import Literature.Probability.RandomPlanarGeometry.SLEImageBracketMartingale
import Literature.Probability.RandomPlanarGeometry.LoewnerImageChain
import Literature.Probability.Process.MartingaleClockTimeChange
import Literature.Probability.Process.BrownianConcatenation
import HarnessLib

/-!
# The image Brownian motion of SLE₆ under a `*`-hull (DDS time change of `W̃`, [LSW 2001] Thm. 2.2)

G. F. Lawler, O. Schramm, W. Werner, Acta Math. **187** (2001), Thm. 2.2 (locality of SLE₆) / *Conformal
restriction: the chordal case* (2003), §5: at `κ = 6` the image driving value `W̃_t = h_t(W_t)` of the
conformal image of the SLE₆ chain under `Φ_A` is a continuous local martingale with bracket
`6 ∫₀ᵗ h_s'(W_s)² ds`, **hence a time change of `√6 ×` a Brownian motion: "`W̃_{τ(s)}/√6` is a standard
Brownian motion"**. Here, for a nonempty `*`-hull `A` and a localisation level `n`:

* `eventually_lt_imgLocTimeK` — the localising times `imgLocTimeK κ hA hne m` (`SLEImageLocalisation`)
  exhaust the alive times: if the closed hull at `t` misses `A` then `t < imgLocTimeK m` for all large `m`
  (the alive functional and `Φ'` are continuous and positive on `[0, t]`, the driver is bounded there);
* `exists_sle_image_brownian` — **the image Brownian motion at level `n`**: by the Dambis–Dubins–Schwarz
  time change of the bounded martingale `Mⁿ/√6` with its clock `imgClockK n`
  (`hasMartingaleClock_imgMartK`, `HasMartingaleClock.timeChange`) concatenated with an independent
  Brownian motion (`isBrownianReal_concat`), there is on the product of two Wiener spaces a real Brownian
  motion `Bc` with continuous paths and measurable marginals such that, for every sample whose
  localising time `T₀` is positive, `√6 Bc s = Loewner.imageDriverC W A T₀ s` (`= W̃_{τ(s)}`,
  `LoewnerImageChain`) for all capacity times `s ≤ σ(T₀) = Loewner.imageClock W A T₀`.

This is the exact analogue, for a general `*`-hull, of `MoebiusPole.exists_imageBM`
(`SLESixMoebiusLocalityProofs`, the Möbius case of Lawler's Thm. 6.13).

## References

* G. F. Lawler, O. Schramm, W. Werner, Acta Math. **187** (2001), Thm. 2.2. [LawlerSchrammWerner2001]
* [LSW] 2003, §5. [LawlerSchrammWerner2003Restriction]
* D. Revuz, M. Yor (1999), Ch. V Thm. (1.6)–(1.7). [RevuzYor1999]
-/

noncomputable section

open Set Filter Metric Function MeasureTheory ProbabilityTheory
open _root_.Complex _root_.Topology
open Literature.Probability.Process
open scoped NNReal

namespace Literature.Probability.RandomPlanarGeometry

open Loewner PathOps

/-! ### The localising times exhaust the alive times -/

section Exhaust

variable {κ : ℝ≥0} {A : Set ℂ}

/-- Before a hitting time of a closed set by a continuous path: `t < hittingAfter u s 0 ω` as soon as the
path avoids `s` on `[0, t]`. [folklore] -/
theorem coe_lt_hittingAfter_of_forall_notMem {u : ℝ≥0 → (ℝ≥0 → ℝ) → ℝ} {s : Set ℝ} {ω : ℝ≥0 → ℝ} (hs : IsClosed s)
    (hc : Continuous fun t ↦ u t ω) {t : ℝ≥0} (h : ∀ j ≤ t, u j ω ∉ s) : (t : WithTop ℝ≥0) < hittingAfter u s 0 ω := by
  by_contra hnot
  obtain ⟨j, hj, hjs⟩ := (hittingAfter_zero_le_coe_iff hs hc).1 (not_lt.1 hnot)
  exact h j hj hjs

/-- **The localising times exhaust the alive times**: if the closed hull at `t` misses `A`, then
`t < imgLocTimeK κ hA hne m ω` for all large `m`. [folklore] -/
theorem eventually_lt_imgLocTimeK (hA : IsStarHull A) (hne : A.Nonempty) {ω : ℝ≥0 → ℝ} {t : ℝ≥0}
    (ht : Disjoint (closedHull (drvK κ (brownianCPath ω)) t) A) :
    ∀ᶠ m in atTop, (t : WithTop ℝ≥0) < imgLocTimeK κ hA hne m ω := by
  set W := drvK κ (brownianCPath ω) with hW
  have hWc : Continuous W := continuous_drvK κ _
  have halive : ∀ s ≤ t, Disjoint (closedHull W s) A := fun s hs ↦ alive_mono hs ht
  -- positive minimum of the alive functional on `[0, t]`
  have hRc : Continuous fun s ↦ RpK κ hA hne s ω := (continuous_RpK_DhatpK (κ := κ) (hA := hA) (hne := hne) 0 ω).1
  obtain ⟨s₁, hs₁, hmin₁⟩ := isCompact_Icc.exists_isMinOn (nonempty_Icc.2 (bot_le : (0 : ℝ≥0) ≤ t)) hRc.continuousOn
  set r₀ := RpK κ hA hne s₁ ω with hr₀
  have hr₀pos : 0 < r₀ := (RFnK_pos_iff (κ := κ) (hA := hA) (hne := hne) s₁ (brownianCPath ω)).2 (halive s₁ hs₁.2)
  have hRge : ∀ s ≤ t, r₀ ≤ RpK κ hA hne s ω := fun s hs ↦ hmin₁ ⟨bot_le, hs⟩
  -- positive minimum of `Φ'` on `[0, t]`
  have hDc : ContinuousOn (fun s : ℝ≥0 ↦ starDeriv (slidHull W A s)) (Icc 0 t) := fun s hs ↦
    (continuousWithinAt_starDeriv_slidHull hWc hA hne (halive s hs.2)).mono fun v hv ↦ halive v hv.2
  obtain ⟨s₂, hs₂, hmin₂⟩ := isCompact_Icc.exists_isMinOn (nonempty_Icc.2 (bot_le : (0 : ℝ≥0) ≤ t)) hDc
  set d₀ := starDeriv (slidHull W A s₂) with hd₀
  have hd₀pos : 0 < d₀ := (starDeriv_pos_le_one _).1
  have hDge : ∀ s ≤ t, d₀ ≤ starDeriv (slidHull W A s) := fun s hs ↦ hmin₂ ⟨bot_le, hs⟩
  -- bound of the driver on `[0, t]`
  obtain ⟨B, hB⟩ := isCompact_Icc.exists_bound_of_continuousOn (s := Icc (0 : ℝ≥0) t) hWc.continuousOn
  -- the thresholds
  have h1 : ∀ᶠ m : ℕ in atTop, locLevel m < r₀ := by
    have : Tendsto (fun m : ℕ ↦ locLevel m) atTop (𝓝 0) := by
      simp only [locLevel]
      exact tendsto_const_nhds.div_atTop (tendsto_natCast_atTop_atTop.atTop_add tendsto_const_nhds)
    exact this.eventually (gt_mem_nhds hr₀pos)
  have h2 : ∀ᶠ m : ℕ in atTop, locLevel m < d₀ := by
    have : Tendsto (fun m : ℕ ↦ locLevel m) atTop (𝓝 0) := by
      simp only [locLevel]
      exact tendsto_const_nhds.div_atTop (tendsto_natCast_atTop_atTop.atTop_add tendsto_const_nhds)
    exact this.eventually (gt_mem_nhds hd₀pos)
  have h3 : ∀ᶠ m : ℕ in atTop, 1 < ((m : ℝ) + 1) * r₀ := by
    have : Tendsto (fun m : ℕ ↦ ((m : ℝ) + 1) * r₀) atTop atTop :=
      (tendsto_natCast_atTop_atTop.atTop_add tendsto_const_nhds).atTop_mul_const hr₀pos
    exact this.eventually (eventually_gt_atTop 1)
  have h4 : ∀ᶠ m : ℕ in atTop, B < (m : ℝ) + 1 := (tendsto_natCast_atTop_atTop.atTop_add tendsto_const_nhds).eventually (eventually_gt_atTop B)
  have h5 : ∀ᶠ m : ℕ in atTop, (t : ℝ) < (m : ℝ) + 1 := (tendsto_natCast_atTop_atTop.atTop_add tendsto_const_nhds).eventually (eventually_gt_atTop _)
  filter_upwards [h1, h2, h3, h4, h5] with m hm1 hm2 hm3 hm4 hm5
  have hc0 := (locLevel_pos_le m).1
  -- (i) `t < hit{R ≤ c_m}`
  have hi : (t : WithTop ℝ≥0) < hittingAfter (RpK κ hA hne) (Iic (locLevel m)) 0 ω :=
    coe_lt_hittingAfter_of_forall_notMem isClosed_Iic hRc fun j hj hjs ↦ (not_le.2 (hm1.trans_le (hRge j hj))) hjs
  -- (ii) `t < hit{D̂^{m+1} ≤ c_m}`
  have hii : (t : WithTop ℝ≥0) < hittingAfter (DhatpK κ hA hne (m + 1)) (Iic (locLevel m)) 0 ω := by
    refine coe_lt_hittingAfter_of_forall_notMem isClosed_Iic (continuous_RpK_DhatpK (κ := κ) (hA := hA) (hne := hne) (m + 1) ω).2
      fun j hj hjs ↦ ?_
    have hjs' : DhatpK κ hA hne (m + 1) j ω ≤ locLevel m := hjs
    have hval : DhatpK κ hA hne (m + 1) j ω = min (starDeriv (slidHull W A j)) (((m + 1 : ℕ) : ℝ) * RpK κ hA hne j ω) := by
      rw [DhatpK, DhatFnK, (DFnK_eq (κ := κ) (A := A) j (brownianCPath ω)).1 (halive j hj)]; rfl
    rw [hval] at hjs'
    rcases min_le_iff.1 hjs' with h | h
    · exact absurd (hm2.trans_le (hDge j hj)) (not_lt.2 h)
    · have hR := hRge j hj
      have : 1 < ((m : ℝ) + 1) * RpK κ hA hne j ω := hm3.trans_le (mul_le_mul_of_nonneg_left hR (by positivity))
      have hle1 : locLevel m ≤ 1 := (locLevel_pos_le m).2
      push_cast at h
      linarith
  -- (iii) `t < m + 1`
  have hiii : (t : WithTop ℝ≥0) < (((m : ℝ≥0) + 1 : ℝ≥0) : WithTop ℝ≥0) := by
    have : t < (m : ℝ≥0) + 1 := by exact_mod_cast hm5
    exact_mod_cast this
  -- (iv) `t < capTimeK m`
  have hiv : (t : WithTop ℝ≥0) < capTimeK κ m ω := by
    refine coe_lt_hittingAfter_of_forall_notMem isClosed_Ici hWc.abs fun j hj hjs ↦ ?_
    have hjs' : (m : ℝ) + 1 ≤ |W j| := hjs
    have := hB j ⟨bot_le, hj⟩
    rw [Real.norm_eq_abs] at this
    linarith
  exact lt_min (lt_min (lt_min hi hii) hiii) hiv

end Exhaust

/-! ### The image Brownian motion -/

section ImageBM

variable {A : Set ℂ}

/-- The localising time read as a finite time `ρ = (n+1) ∧ imgLocTimeK n` coerces back to `imgLocTimeK n`.
[folklore] -/
theorem coe_untopA_min_imgLocTimeK {κ : ℝ≥0} {hA : IsStarHull A} {hne : A.Nonempty} (n : ℕ) (ω : ℝ≥0 → ℝ) :
    (((min ((((n : ℝ≥0) + 1 : ℝ≥0)) : WithTop ℝ≥0) (imgLocTimeK κ hA hne n ω)).untopA : ℝ≥0) : WithTop ℝ≥0) =
      imgLocTimeK κ hA hne n ω := by
  rw [Literature.Analysis.FunctionSpaces.coe_untopA_min, min_eq_right (imgLocTimeK_le n ω)]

______________________________

Print exactly the lines of the listing above starting at the line containing "have hWc : Continuous" and ending at the line containing "have hRc : Continuous", both included.

Answer to this task
  have hWc : Continuous W := continuous_drvK κ _
  have halive : ∀ s ≤ t, Disjoint (closedHull W s) A := fun s hs ↦ alive_mono hs ht
  -- positive minimum of the alive functional on `[0, t]`
  have hRc : Continuous fun s ↦ RpK κ hA hne s ω := (continuous_RpK_DhatpK (κ := κ) (hA := hA) (hne := hne) 0 ω).1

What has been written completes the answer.